» **WHAT YOU NEED TO DO**:
Write out exactly the lines of the entries below, from the first through the line containing "KERNEL: Fukuda 1994", and nothing beyond them.
------------------------------------
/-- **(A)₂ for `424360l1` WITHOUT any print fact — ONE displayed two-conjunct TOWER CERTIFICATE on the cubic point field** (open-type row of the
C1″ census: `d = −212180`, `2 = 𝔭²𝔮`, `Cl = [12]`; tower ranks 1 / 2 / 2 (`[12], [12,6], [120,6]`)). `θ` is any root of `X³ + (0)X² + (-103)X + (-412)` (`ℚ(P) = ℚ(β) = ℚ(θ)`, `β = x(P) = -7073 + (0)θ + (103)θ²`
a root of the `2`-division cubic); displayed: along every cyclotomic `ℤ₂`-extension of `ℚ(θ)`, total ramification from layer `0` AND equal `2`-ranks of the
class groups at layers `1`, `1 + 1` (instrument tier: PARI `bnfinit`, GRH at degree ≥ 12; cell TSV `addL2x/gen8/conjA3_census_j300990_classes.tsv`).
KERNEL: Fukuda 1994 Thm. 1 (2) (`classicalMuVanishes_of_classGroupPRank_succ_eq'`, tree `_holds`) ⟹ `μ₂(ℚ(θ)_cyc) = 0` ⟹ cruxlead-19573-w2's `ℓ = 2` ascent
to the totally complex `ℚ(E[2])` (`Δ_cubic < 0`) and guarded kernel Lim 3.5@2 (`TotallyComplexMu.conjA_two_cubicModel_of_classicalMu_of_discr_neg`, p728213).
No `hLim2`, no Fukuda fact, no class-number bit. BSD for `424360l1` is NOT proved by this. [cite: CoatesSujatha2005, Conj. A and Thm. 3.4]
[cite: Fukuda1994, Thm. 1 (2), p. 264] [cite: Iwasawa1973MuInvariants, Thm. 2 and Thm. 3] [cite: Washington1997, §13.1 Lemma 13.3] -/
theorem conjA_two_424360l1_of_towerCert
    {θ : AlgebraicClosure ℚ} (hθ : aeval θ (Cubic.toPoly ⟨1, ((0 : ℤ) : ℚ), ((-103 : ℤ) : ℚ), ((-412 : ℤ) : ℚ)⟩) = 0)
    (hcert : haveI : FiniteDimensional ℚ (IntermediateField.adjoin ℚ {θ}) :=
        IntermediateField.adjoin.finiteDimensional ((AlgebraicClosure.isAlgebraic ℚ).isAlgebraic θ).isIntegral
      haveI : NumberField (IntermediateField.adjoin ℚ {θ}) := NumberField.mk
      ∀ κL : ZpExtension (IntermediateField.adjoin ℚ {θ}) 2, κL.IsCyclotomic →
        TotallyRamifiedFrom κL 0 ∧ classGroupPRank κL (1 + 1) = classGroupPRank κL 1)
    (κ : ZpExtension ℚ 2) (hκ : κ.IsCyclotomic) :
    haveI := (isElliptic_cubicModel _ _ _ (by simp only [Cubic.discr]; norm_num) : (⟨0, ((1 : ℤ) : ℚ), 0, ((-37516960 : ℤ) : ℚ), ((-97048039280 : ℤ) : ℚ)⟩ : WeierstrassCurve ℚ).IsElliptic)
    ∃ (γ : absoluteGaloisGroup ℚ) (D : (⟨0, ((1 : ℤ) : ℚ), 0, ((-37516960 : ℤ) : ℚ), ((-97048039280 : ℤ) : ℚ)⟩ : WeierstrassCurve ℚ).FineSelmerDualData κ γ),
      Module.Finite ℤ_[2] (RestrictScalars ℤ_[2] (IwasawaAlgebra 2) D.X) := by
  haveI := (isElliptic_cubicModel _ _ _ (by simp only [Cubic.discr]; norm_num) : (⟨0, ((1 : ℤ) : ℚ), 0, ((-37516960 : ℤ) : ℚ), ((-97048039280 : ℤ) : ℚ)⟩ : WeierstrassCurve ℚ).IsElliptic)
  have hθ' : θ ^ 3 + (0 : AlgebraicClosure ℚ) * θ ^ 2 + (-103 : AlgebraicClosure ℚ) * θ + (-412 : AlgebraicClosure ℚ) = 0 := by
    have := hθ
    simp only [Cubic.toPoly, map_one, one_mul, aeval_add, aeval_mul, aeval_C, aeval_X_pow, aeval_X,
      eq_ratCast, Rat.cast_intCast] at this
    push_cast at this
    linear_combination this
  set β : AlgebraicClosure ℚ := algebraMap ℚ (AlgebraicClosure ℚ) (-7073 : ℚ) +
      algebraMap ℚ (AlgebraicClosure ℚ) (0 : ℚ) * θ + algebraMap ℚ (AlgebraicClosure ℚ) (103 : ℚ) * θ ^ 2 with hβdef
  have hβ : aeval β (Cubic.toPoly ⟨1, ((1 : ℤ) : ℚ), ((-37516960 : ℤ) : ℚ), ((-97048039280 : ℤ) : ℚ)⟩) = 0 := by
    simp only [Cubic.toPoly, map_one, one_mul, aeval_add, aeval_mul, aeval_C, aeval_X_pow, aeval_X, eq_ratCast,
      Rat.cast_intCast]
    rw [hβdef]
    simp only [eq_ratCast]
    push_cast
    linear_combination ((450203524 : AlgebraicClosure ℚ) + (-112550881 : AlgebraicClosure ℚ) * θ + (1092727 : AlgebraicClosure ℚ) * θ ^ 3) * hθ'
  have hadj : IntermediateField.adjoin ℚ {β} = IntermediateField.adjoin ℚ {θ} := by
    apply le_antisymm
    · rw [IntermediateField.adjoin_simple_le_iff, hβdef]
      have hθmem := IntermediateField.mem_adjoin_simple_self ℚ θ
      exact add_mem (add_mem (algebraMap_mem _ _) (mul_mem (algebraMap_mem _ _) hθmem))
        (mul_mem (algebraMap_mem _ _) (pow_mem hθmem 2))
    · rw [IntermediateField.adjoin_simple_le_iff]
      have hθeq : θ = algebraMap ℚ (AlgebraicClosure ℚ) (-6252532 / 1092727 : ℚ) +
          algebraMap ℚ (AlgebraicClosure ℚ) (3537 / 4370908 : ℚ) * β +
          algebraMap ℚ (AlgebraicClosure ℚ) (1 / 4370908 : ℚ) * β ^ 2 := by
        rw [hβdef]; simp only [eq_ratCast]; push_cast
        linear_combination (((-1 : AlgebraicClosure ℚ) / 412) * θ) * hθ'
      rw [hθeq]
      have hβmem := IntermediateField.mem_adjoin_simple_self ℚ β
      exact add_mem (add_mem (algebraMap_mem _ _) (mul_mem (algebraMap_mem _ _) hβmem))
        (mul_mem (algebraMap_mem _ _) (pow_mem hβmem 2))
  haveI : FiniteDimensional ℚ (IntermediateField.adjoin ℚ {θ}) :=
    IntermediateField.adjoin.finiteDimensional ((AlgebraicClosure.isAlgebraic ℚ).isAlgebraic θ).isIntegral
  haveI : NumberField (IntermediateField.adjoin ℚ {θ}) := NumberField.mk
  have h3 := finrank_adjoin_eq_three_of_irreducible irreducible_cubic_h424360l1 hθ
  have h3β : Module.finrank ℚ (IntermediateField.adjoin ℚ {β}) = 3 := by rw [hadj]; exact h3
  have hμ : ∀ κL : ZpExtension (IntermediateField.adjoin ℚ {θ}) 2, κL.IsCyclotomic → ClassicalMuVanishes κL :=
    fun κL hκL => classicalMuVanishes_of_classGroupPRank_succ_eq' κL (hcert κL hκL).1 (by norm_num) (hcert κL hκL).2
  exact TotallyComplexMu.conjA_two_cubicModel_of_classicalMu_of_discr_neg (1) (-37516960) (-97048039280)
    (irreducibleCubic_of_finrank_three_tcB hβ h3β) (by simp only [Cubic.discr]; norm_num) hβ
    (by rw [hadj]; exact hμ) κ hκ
------------------------------------
» **RESULT FOR THIS TASK**:
/-- **(A)₂ for `424360l1` WITHOUT any print fact — ONE displayed two-conjunct TOWER CERTIFICATE on the cubic point field** (open-type row of the
C1″ census: `d = −212180`, `2 = 𝔭²𝔮`, `Cl = [12]`; tower ranks 1 / 2 / 2 (`[12], [12,6], [120,6]`)). `θ` is any root of `X³ + (0)X² + (-103)X + (-412)` (`ℚ(P) = ℚ(β) = ℚ(θ)`, `β = x(P) = -7073 + (0)θ + (103)θ²`
a root of the `2`-division cubic); displayed: along every cyclotomic `ℤ₂`-extension of `ℚ(θ)`, total ramification from layer `0` AND equal `2`-ranks of the
class groups at layers `1`, `1 + 1` (instrument tier: PARI `bnfinit`, GRH at degree ≥ 12; cell TSV `addL2x/gen8/conjA3_census_j300990_classes.tsv`).
KERNEL: Fukuda 1994 Thm. 1 (2) (`classicalMuVanishes_of_classGroupPRank_succ_eq'`, tree `_holds`) ⟹ `μ₂(ℚ(θ)_cyc) = 0` ⟹ cruxlead-19573-w2's `ℓ = 2` ascent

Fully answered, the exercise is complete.